import Summits.Ventures.Crystal3D.Theorems.StickyWulffConstantCoaxialWallLawTerracePropagation
import HarnessLib

/-!
# The line automaton of the co-axial cell: designated moves are well defined and injective

HONEST FRAMING. Part of the venture `Summits/Ventures/Crystal3D` (cell `crystal3d-full`), helper for the
crux `CoaxialWallLaw` (stmt-Ventures-19481) of `route-Ventures-StickyWulffConstant`, REGISTERED line
`WallLedgerF` (planner cf-p1 gen 16), open stub `stub_coaxialTwoSlabAdhesion` (general fillings).  Brick 2 of
the FLUX-GAP architecture (memo F-FLUXGAP-ARCH on the item): the local theory of the AUTOMATON whose
«ends = starts» count carries the flux gap.  Rung credit only; F-C1 not moved.

DATA.  A finite `1`-separated `X`; two grain frames `F false`, `F true` (the two slot-set classes of a
co-axial pair: a grain and its basal twin); a unit axis `m` in menu position for both
(`⟪F c w, m⟫ ∈ {0, ±√(2/3)}`); the MIRROR relation `hmir`: every `F c w − 2⟪F c w, m⟫ m` is a slot vector of
the other class (the two slot sets are mirror images across `mᗮ`); a DESIGNATED up-slot vector `dsg c b`
for every class `c` and ball `b` (an `F c`-image of a far slot of `(F c, m)`), invariant under the translations
of `F c·Λ₀` (`hdsg_inv`).  Predicates, given by `iff` hypotheses so that the file is definition-free:
`Full c b` (all twelve `b + F c w` occupied), `TD c b` (COHERENT TWIN DOZEN of class `c`: own side
`⟪F c w, m⟫ ≤ 0` occupied, mirror sites of the negative slots occupied, far slots empty), `Inv c b` (three
linearly independent exact `F c`-slot neighbours — the invariant of 19480-p1's …DozenStep).

THE MOVE `f (b, c)`: slot step `(b + dsg c b, c)` if `Full c b`, else capper step `(b + dsg c̄ b, c̄)`
(meaningful when `TD c b`: the cappers of a coherent twin dozen of class `c` are exactly the up-slots of
class `c̄` at `b`).

* `full_twin_exclusive` — `Full c b` and `TD c̄ b` never hold at the same ball (two occupied sites at distance
  `1/√3`): the two move types never compete for a target.
* `cap_target_mem` — at a coherent twin dozen the designated capper `b + dsg c̄ b` is occupied.
* `inv_full_step`, `inv_cap_step` — the successor carries the invariant `Inv` in its class
  (`exists_exact_neighbours_fcc_step` / `exists_exact_neighbours_twin_step` + the mirror relation).
* `dsg_cancel` — `b + dsg c b = b′ + dsg c b′ → b = b′` (translation invariance of `dsg`).
* `move_injOn` — **`f` is injective on `{Full ∨ TD}`**.

WHAT THIS IS NOT: no counting yet (next files: starts/ends, the band of entries, the ledger); not the stub;
F-C1 not moved.
-/

noncomputable section

namespace Summit.Ventures.Crystal3D.Theorems

open Summit.Ventures.Crystal3D Finset
open Literature.MathematicalPhysics.StatisticalMechanics (fccStacking)
open scoped InnerProductSpace

section Automaton

variable {X : Finset (EuclideanSpace ℝ (Fin 3))}
  {F : Bool → (EuclideanSpace ℝ (Fin 3) ≃ₗᵢ[ℝ] EuclideanSpace ℝ (Fin 3))} {m : EuclideanSpace ℝ (Fin 3)}
  {dsg : Bool → EuclideanSpace ℝ (Fin 3) → EuclideanSpace ℝ (Fin 3)}
  {Full TD Inv : Bool → EuclideanSpace ℝ (Fin 3) → Prop}

/-- The menu value of a positive slot is `√(2/3)`. -/
theorem menu_eq_of_pos (A : EuclideanSpace ℝ (Fin 3) ≃ₗᵢ[ℝ] EuclideanSpace ℝ (Fin 3))
    {n w : EuclideanSpace ℝ (Fin 3)}
    (hmenu : ⟪A w, n⟫_ℝ = 0 ∨ ⟪A w, n⟫_ℝ = Real.sqrt (2 / 3) ∨ ⟪A w, n⟫_ℝ = -Real.sqrt (2 / 3))
    (hpos : 0 < ⟪A w, n⟫_ℝ) : ⟪A w, n⟫_ℝ = Real.sqrt (2 / 3) := by
  have hr : 0 < Real.sqrt (2 / 3) := Real.sqrt_pos.2 (by norm_num)
  rcases hmenu with h | h | h
  · rw [h] at hpos; exact absurd hpos (lt_irrefl 0)
  · exact h
  · rw [h] at hpos; linarith

/-- The menu value of a negative slot is `−√(2/3)`. -/
theorem menu_eq_of_neg (A : EuclideanSpace ℝ (Fin 3) ≃ₗᵢ[ℝ] EuclideanSpace ℝ (Fin 3))
    {n w : EuclideanSpace ℝ (Fin 3)}
    (hmenu : ⟪A w, n⟫_ℝ = 0 ∨ ⟪A w, n⟫_ℝ = Real.sqrt (2 / 3) ∨ ⟪A w, n⟫_ℝ = -Real.sqrt (2 / 3))
    (hneg : ⟪A w, n⟫_ℝ < 0) : ⟪A w, n⟫_ℝ = -Real.sqrt (2 / 3) := by
  have hr : 0 < Real.sqrt (2 / 3) := Real.sqrt_pos.2 (by norm_num)
  rcases hmenu with h | h | h
  · rw [h] at hneg; exact absurd hneg (lt_irrefl 0)
  · rw [h] at hneg; linarith
  · exact h

/-- **Translation cancellation for designated vectors.**  If `dsg c` is invariant under the translations
of `F c·Λ₀` and takes slot-vector values, then `b + dsg c b = b′ + dsg c b′` forces `b = b′`. -/
theorem dsg_cancel
    (hdsg_up : ∀ c b, ∃ u ∈ fccSlots, ⟪F c u, m⟫_ℝ = Real.sqrt (2 / 3) ∧ dsg c b = F c u)
    (hdsg_inv : ∀ c b, ∀ w ∈ fccStacking 1 (Real.sqrt (2 / 3)), dsg c (b + F c w) = dsg c b)
    {c : Bool} {b b' : EuclideanSpace ℝ (Fin 3)} (h : b + dsg c b = b' + dsg c b') : b = b' := by
  obtain ⟨u, hu, -, hub⟩ := hdsg_up c b
  obtain ⟨u', hu', -, hub'⟩ := hdsg_up c b'
  have e1 : dsg c (b + dsg c b) = dsg c b := by
    conv_lhs => rw [hub]
    exact hdsg_inv c b u (mem_fcc_of_mem_fccSlots hu)
  have e2 : dsg c (b' + dsg c b') = dsg c b' := by
    conv_lhs => rw [hub']
    exact hdsg_inv c b' u' (mem_fcc_of_mem_fccSlots hu')
  have e3 : dsg c b = dsg c b' := by rw [← e1, h, e2]
  rw [e3] at h
  exact add_right_cancel h

/-- **The two move types never compete.**  A ball with the full shell of class `c` is not a coherent twin
dozen of the mirror class `!c`: the mirror image `b + F c u₁ − 2√(2/3) m` of a far slot (an own-side slot of
class `!c`, hence occupied) lies at distance `1/√3` from the occupied down slot `b − F c u₂`. -/
theorem full_twin_exclusive (hX : ∀ p ∈ X, ∀ q ∈ X, p ≠ q → 1 ≤ dist p q) (hm : ‖m‖ = 1)
    (hmenu : ∀ c, ∀ w ∈ fccSlots,
      ⟪F c w, m⟫_ℝ = 0 ∨ ⟪F c w, m⟫_ℝ = Real.sqrt (2 / 3) ∨ ⟪F c w, m⟫_ℝ = -Real.sqrt (2 / 3))
    (hmir : ∀ c, ∀ w ∈ fccSlots, ∃ w' ∈ fccSlots, F (!c) w' = F c w - (2 * ⟪F c w, m⟫_ℝ) • m)
    (hFull : ∀ c b, Full c b ↔ ∀ w ∈ fccSlots, b + F c w ∈ X)
    (hTD : ∀ c b, TD c b ↔
      ((∀ w ∈ fccSlots, ⟪F c w, m⟫_ℝ ≤ 0 → b + F c w ∈ X) ∧
       (∀ w ∈ fccSlots, ⟪F c w, m⟫_ℝ < 0 → b + (F c w - (2 * ⟪F c w, m⟫_ℝ) • m) ∈ X) ∧
       (∀ w ∈ fccSlots, 0 < ⟪F c w, m⟫_ℝ → b + F c w ∉ X)))
    {c : Bool} {b : EuclideanSpace ℝ (Fin 3)} (hfull : Full c b) (htd : TD (!c) b) : False := by
  have h23 : Real.sqrt (2 / 3) ^ 2 = 2 / 3 := Real.sq_sqrt (by norm_num)
  rw [hFull] at hfull
  rw [hTD] at htd
  obtain ⟨hown, -, -⟩ := htd
  obtain ⟨u₁, hu₁, u₂, hu₂, u₃, hu₃, hn₁, hn₂, hn₃, i12, i13, i23, hind, -⟩ := exists_far_frame (F c) hm (hmenu c)
  have hne12 : u₁ ≠ u₂ := by
    intro h; rw [h, real_inner_self_eq_norm_sq, norm_eq_one_of_mem_fccSlots hu₂] at i12; norm_num at i12
  -- the mirror image of `F c u₁` is an own-side slot of class `!c`
  obtain ⟨w', hw', hw'e⟩ := hmir c u₁ hu₁
  have hw'n : ⟪F (!c) w', m⟫_ℝ ≤ 0 := by
    rw [hw'e, inner_sub_left, real_inner_smul_left, real_inner_self_eq_norm_sq, hm, hn₁]
    have := Real.sqrt_nonneg (2 / 3 : ℝ)
    nlinarith
  have hp : b + F (!c) w' ∈ X := hown w' hw' hw'n
  have hq : b + F c (-u₂) ∈ X := hfull (-u₂) (neg_mem_fccSlots hu₂)
  -- distance `1/√3`
  have a11 : ⟪F c u₁, F c u₁⟫_ℝ = 1 := by
    rw [real_inner_self_eq_norm_sq, LinearIsometryEquiv.norm_map, norm_eq_one_of_mem_fccSlots hu₁, one_pow]
  have a22 : ⟪F c u₂, F c u₂⟫_ℝ = 1 := by
    rw [real_inner_self_eq_norm_sq, LinearIsometryEquiv.norm_map, norm_eq_one_of_mem_fccSlots hu₂, one_pow]
  have a12 : ⟪F c u₁, F c u₂⟫_ℝ = 1 / 2 := by rw [LinearIsometryEquiv.inner_map_map, i12]
  have a21 : ⟪F c u₂, F c u₁⟫_ℝ = 1 / 2 := by rw [real_inner_comm]; exact a12
  have mm : ⟪m, m⟫_ℝ = 1 := by rw [real_inner_self_eq_norm_sq, hm, one_pow]
  have m1 : ⟪m, F c u₁⟫_ℝ = Real.sqrt (2 / 3) := by rw [real_inner_comm]; exact hn₁
  have m2 : ⟪m, F c u₂⟫_ℝ = Real.sqrt (2 / 3) := by rw [real_inner_comm]; exact hn₂
  have hd2 : dist (b + F (!c) w') (b + F c (-u₂)) ^ 2 = 1 / 3 := by
    rw [dist_eq_norm, add_sub_add_left_eq_sub, hw'e, map_neg, hn₁, ← real_inner_self_eq_norm_sq]
    have e : F c u₁ - (2 * Real.sqrt (2 / 3)) • m - -F c u₂ = F c u₁ + F c u₂ - (2 * Real.sqrt (2 / 3)) • m := by
      abel
    rw [e]
    simp only [inner_sub_left, inner_sub_right, inner_add_left, inner_add_right, real_inner_smul_left,
      real_inner_smul_right, a11, a22, a12, a21, hn₁, hn₂, mm, m1, m2]
    nlinarith [h23]
  have hne : b + F (!c) w' ≠ b + F c (-u₂) := by
    intro h
    rw [h, dist_self] at hd2
    norm_num at hd2
  have h1 := hX _ hp _ hq hne
  nlinarith [h1, hd2, dist_nonneg (x := b + F (!c) w') (y := b + F c (-u₂))]

/-- **The designated capper is occupied** at a coherent twin dozen of class `c`: `b + dsg c̄ b ∈ X`
(it is the mirror site of a negative slot of class `c`). -/
theorem cap_target_mem (hm : ‖m‖ = 1)
    (hmir : ∀ c, ∀ w ∈ fccSlots, ∃ w' ∈ fccSlots, F (!c) w' = F c w - (2 * ⟪F c w, m⟫_ℝ) • m)
    (hTD : ∀ c b, TD c b ↔
      ((∀ w ∈ fccSlots, ⟪F c w, m⟫_ℝ ≤ 0 → b + F c w ∈ X) ∧
       (∀ w ∈ fccSlots, ⟪F c w, m⟫_ℝ < 0 → b + (F c w - (2 * ⟪F c w, m⟫_ℝ) • m) ∈ X) ∧
       (∀ w ∈ fccSlots, 0 < ⟪F c w, m⟫_ℝ → b + F c w ∉ X)))
    (hdsg_up : ∀ c b, ∃ u ∈ fccSlots, ⟪F c u, m⟫_ℝ = Real.sqrt (2 / 3) ∧ dsg c b = F c u)
    {c : Bool} {b : EuclideanSpace ℝ (Fin 3)} (htd : TD c b) : b + dsg (!c) b ∈ X := by
  have hr : 0 < Real.sqrt (2 / 3) := Real.sqrt_pos.2 (by norm_num)
  rw [hTD] at htd
  obtain ⟨-, hmirror, -⟩ := htd
  obtain ⟨u', hu', hu'n, hde⟩ := hdsg_up (!c) b
  obtain ⟨w, hw, hwe⟩ := hmir (!c) u' hu'
  rw [Bool.not_not] at hwe
  have mm : ⟪m, m⟫_ℝ = 1 := by rw [real_inner_self_eq_norm_sq, hm, one_pow]
  have hwn : ⟪F c w, m⟫_ℝ = -Real.sqrt (2 / 3) := by
    rw [hwe, inner_sub_left, real_inner_smul_left, mm, hu'n]; ring
  have key := hmirror w hw (by rw [hwn]; linarith)
  rw [hde]
  convert key using 2
  rw [hwn, hwe, hu'n]
  module

/-- **Invariant after a slot step.**  From a full shell of class `c` the successor `b + dsg c b` has three
linearly independent exact `F c`-slot neighbours. -/
theorem inv_full_step
    (hFull : ∀ c b, Full c b ↔ ∀ w ∈ fccSlots, b + F c w ∈ X)
    (hInv : ∀ c b, Inv c b ↔ ∃ a ∈ fccSlots, ∃ a' ∈ fccSlots, ∃ a'' ∈ fccSlots,
      LinearIndependent ℝ ![a, a', a''] ∧ b + F c a ∈ X ∧ b + F c a' ∈ X ∧ b + F c a'' ∈ X)
    (hdsg_up : ∀ c b, ∃ u ∈ fccSlots, ⟪F c u, m⟫_ℝ = Real.sqrt (2 / 3) ∧ dsg c b = F c u)
    {c : Bool} {b : EuclideanSpace ℝ (Fin 3)} (hb : b ∈ X) (hfull : Full c b) : Inv c (b + dsg c b) := by
  rw [hFull] at hfull
  obtain ⟨u, hu, -, hde⟩ := hdsg_up c b
  obtain ⟨a, ha, a', ha', a'', ha'', hind, h1, h2, h3⟩ := exists_exact_neighbours_fcc_step (F c) hb hfull hu
  rw [hInv, hde]
  exact ⟨a, ha, a', ha', a'', ha'', hind, h1, h2, h3⟩

/-- **Invariant after a capper step.**  From a coherent twin dozen of class `c` the designated capper
`b + dsg c̄ b` has three linearly independent exact `F c̄`-slot neighbours (…DozenStep's twin step in the
twin frame `x ↦ F c x − 2⟪F c x, m⟫ m`, whose slot vectors are the slot vectors of class `c̄`). -/
theorem inv_cap_step (hm : ‖m‖ = 1)
    (hmenu : ∀ c, ∀ w ∈ fccSlots,
      ⟪F c w, m⟫_ℝ = 0 ∨ ⟪F c w, m⟫_ℝ = Real.sqrt (2 / 3) ∨ ⟪F c w, m⟫_ℝ = -Real.sqrt (2 / 3))
    (hmir : ∀ c, ∀ w ∈ fccSlots, ∃ w' ∈ fccSlots, F (!c) w' = F c w - (2 * ⟪F c w, m⟫_ℝ) • m)
    (hTD : ∀ c b, TD c b ↔
      ((∀ w ∈ fccSlots, ⟪F c w, m⟫_ℝ ≤ 0 → b + F c w ∈ X) ∧
       (∀ w ∈ fccSlots, ⟪F c w, m⟫_ℝ < 0 → b + (F c w - (2 * ⟪F c w, m⟫_ℝ) • m) ∈ X) ∧
       (∀ w ∈ fccSlots, 0 < ⟪F c w, m⟫_ℝ → b + F c w ∉ X)))
    (hInv : ∀ c b, Inv c b ↔ ∃ a ∈ fccSlots, ∃ a' ∈ fccSlots, ∃ a'' ∈ fccSlots,
      LinearIndependent ℝ ![a, a', a''] ∧ b + F c a ∈ X ∧ b + F c a' ∈ X ∧ b + F c a'' ∈ X)
    (hdsg_up : ∀ c b, ∃ u ∈ fccSlots, ⟪F c u, m⟫_ℝ = Real.sqrt (2 / 3) ∧ dsg c b = F c u)
    {c : Bool} {b : EuclideanSpace ℝ (Fin 3)} (hb : b ∈ X) (htd : TD c b) : Inv (!c) (b + dsg (!c) b) := by
  have hr : 0 < Real.sqrt (2 / 3) := Real.sqrt_pos.2 (by norm_num)
  have mm : ⟪m, m⟫_ℝ = 1 := by rw [real_inner_self_eq_norm_sq, hm, one_pow]
  rw [hTD] at htd
  obtain ⟨hown, hmirror, -⟩ := htd
  -- the designated capper as a twin step `b + A' w`
  obtain ⟨u', hu', hu'n, hde⟩ := hdsg_up (!c) b
  obtain ⟨w, hw, hwe⟩ := hmir (!c) u' hu'
  rw [Bool.not_not] at hwe
  have hwn : ⟪F c w, m⟫_ℝ = -Real.sqrt (2 / 3) := by
    rw [hwe, inner_sub_left, real_inner_smul_left, mm, hu'n]; ring
  obtain ⟨A', hA'⟩ := exists_twinFrame (F c) hm
  have hstep : b + A' w = b + dsg (!c) b := by
    rw [hA', hde, hwn, hwe, hu'n]; module
  obtain ⟨a, ha, a', ha', a'', ha'', hind, h1, h2, h3⟩ :=
    exists_exact_neighbours_twin_step (X := X) (F c) A' hb hm (hmenu c) hown hmirror hA' hw (by rw [hwn]; linarith)
  rw [hstep] at h1 h2 h3
  -- translate the `A'`-slots into `F c̄`-slots
  obtain ⟨e, he, hee⟩ := hmir c a ha
  obtain ⟨e', he', hee'⟩ := hmir c a' ha'
  obtain ⟨e'', he'', hee''⟩ := hmir c a'' ha''
  have k1 : A' a = F (!c) e := by rw [hA', hee]
  have k2 : A' a' = F (!c) e' := by rw [hA', hee']
  have k3 : A' a'' = F (!c) e'' := by rw [hA', hee'']
  rw [hInv]
  refine ⟨e, he, e', he', e'', he'', ?_, by rw [← k1]; exact h1, by rw [← k2]; exact h2, by rw [← k3]; exact h3⟩
  have hind' : LinearIndependent ℝ ![A' a, A' a', A' a''] := linearIndependent_map_triple A' hind
  rw [k1, k2, k3] at hind'
  have := linearIndependent_map_triple (F (!c)).symm hind'
  simpa only [LinearIsometryEquiv.symm_apply_apply] using this

open scoped Classical in
/-- **The move is injective on its domain.**  With
`f (b, c) = if Full c b then (b + dsg c b, c) else (b + dsg c̄ b, c̄)`, two states in `{Full ∨ TD}` with the
same image are equal. -/
theorem move_injOn (hX : ∀ p ∈ X, ∀ q ∈ X, p ≠ q → 1 ≤ dist p q) (hm : ‖m‖ = 1)
    (hmenu : ∀ c, ∀ w ∈ fccSlots,
      ⟪F c w, m⟫_ℝ = 0 ∨ ⟪F c w, m⟫_ℝ = Real.sqrt (2 / 3) ∨ ⟪F c w, m⟫_ℝ = -Real.sqrt (2 / 3))
    (hmir : ∀ c, ∀ w ∈ fccSlots, ∃ w' ∈ fccSlots, F (!c) w' = F c w - (2 * ⟪F c w, m⟫_ℝ) • m)
    (hFull : ∀ c b, Full c b ↔ ∀ w ∈ fccSlots, b + F c w ∈ X)
    (hTD : ∀ c b, TD c b ↔
      ((∀ w ∈ fccSlots, ⟪F c w, m⟫_ℝ ≤ 0 → b + F c w ∈ X) ∧
       (∀ w ∈ fccSlots, ⟪F c w, m⟫_ℝ < 0 → b + (F c w - (2 * ⟪F c w, m⟫_ℝ) • m) ∈ X) ∧
       (∀ w ∈ fccSlots, 0 < ⟪F c w, m⟫_ℝ → b + F c w ∉ X)))
    (hdsg_up : ∀ c b, ∃ u ∈ fccSlots, ⟪F c u, m⟫_ℝ = Real.sqrt (2 / 3) ∧ dsg c b = F c u)
    (hdsg_inv : ∀ c b, ∀ w ∈ fccStacking 1 (Real.sqrt (2 / 3)), dsg c (b + F c w) = dsg c b) :
    Set.InjOn (fun v : EuclideanSpace ℝ (Fin 3) × Bool =>
        if Full v.2 v.1 then (v.1 + dsg v.2 v.1, v.2) else (v.1 + dsg (!v.2) v.1, !v.2))
      {v | Full v.2 v.1 ∨ TD v.2 v.1} := by
  rintro ⟨b, c⟩ hv ⟨b', c'⟩ hv' heq
  simp only [Set.mem_setOf_eq] at hv hv'
  simp only at heq
  by_cases hf : Full c b <;> by_cases hf' : Full c' b' <;> simp only [hf, hf', if_true, if_false] at heq
  · obtain ⟨h1, rfl⟩ := Prod.mk.inj heq
    rw [dsg_cancel hdsg_up hdsg_inv h1]
  · obtain ⟨h1, h2⟩ := Prod.mk.inj heq
    subst h2
    have hb : b = b' := dsg_cancel hdsg_up hdsg_inv h1
    subst hb
    exact (full_twin_exclusive hX hm hmenu hmir hFull hTD hf (by simpa using hv'.resolve_left hf')).elim
  · obtain ⟨h1, h2⟩ := Prod.mk.inj heq
    subst h2
    have hb : b = b' := dsg_cancel hdsg_up hdsg_inv h1
    subst hb
    exact (full_twin_exclusive hX hm hmenu hmir hFull hTD hf' (by simpa using hv.resolve_left hf)).elim
  · obtain ⟨h1, h2⟩ := Prod.mk.inj heq
    have hc : c = c' := Bool.not_inj h2
    subst hc
    rw [dsg_cancel hdsg_up hdsg_inv h1]

end Automaton

end Summit.Ventures.Crystal3D.Theorems

end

┄┄┄┄┄┄

- Problem to work on:
Output the lines of the records above exactly as they appear, from the line containing "have hd2 : dist" through the line containing "nlinarith [h1, hd2, dist_nonneg".

- Task response:
  have hd2 : dist (b + F (!c) w') (b + F c (-u₂)) ^ 2 = 1 / 3 := by
    rw [dist_eq_norm, add_sub_add_left_eq_sub, hw'e, map_neg, hn₁, ← real_inner_self_eq_norm_sq]
    have e : F c u₁ - (2 * Real.sqrt (2 / 3)) • m - -F c u₂ = F c u₁ + F c u₂ - (2 * Real.sqrt (2 / 3)) • m := by
      abel
    rw [e]
    simp only [inner_sub_left, inner_sub_right, inner_add_left, inner_add_right, real_inner_smul_left,
      real_inner_smul_right, a11, a22, a12, a21, hn₁, hn₂, mm, m1, m2]
    nlinarith [h23]
  have hne : b + F (!c) w' ≠ b + F c (-u₂) := by
    intro h
    rw [h, dist_self] at hd2
    norm_num at hd2
  have h1 := hX _ hp _ hq hne
  nlinarith [h1, hd2, dist_nonneg (x := b + F (!c) w') (y := b + F c (-u₂))]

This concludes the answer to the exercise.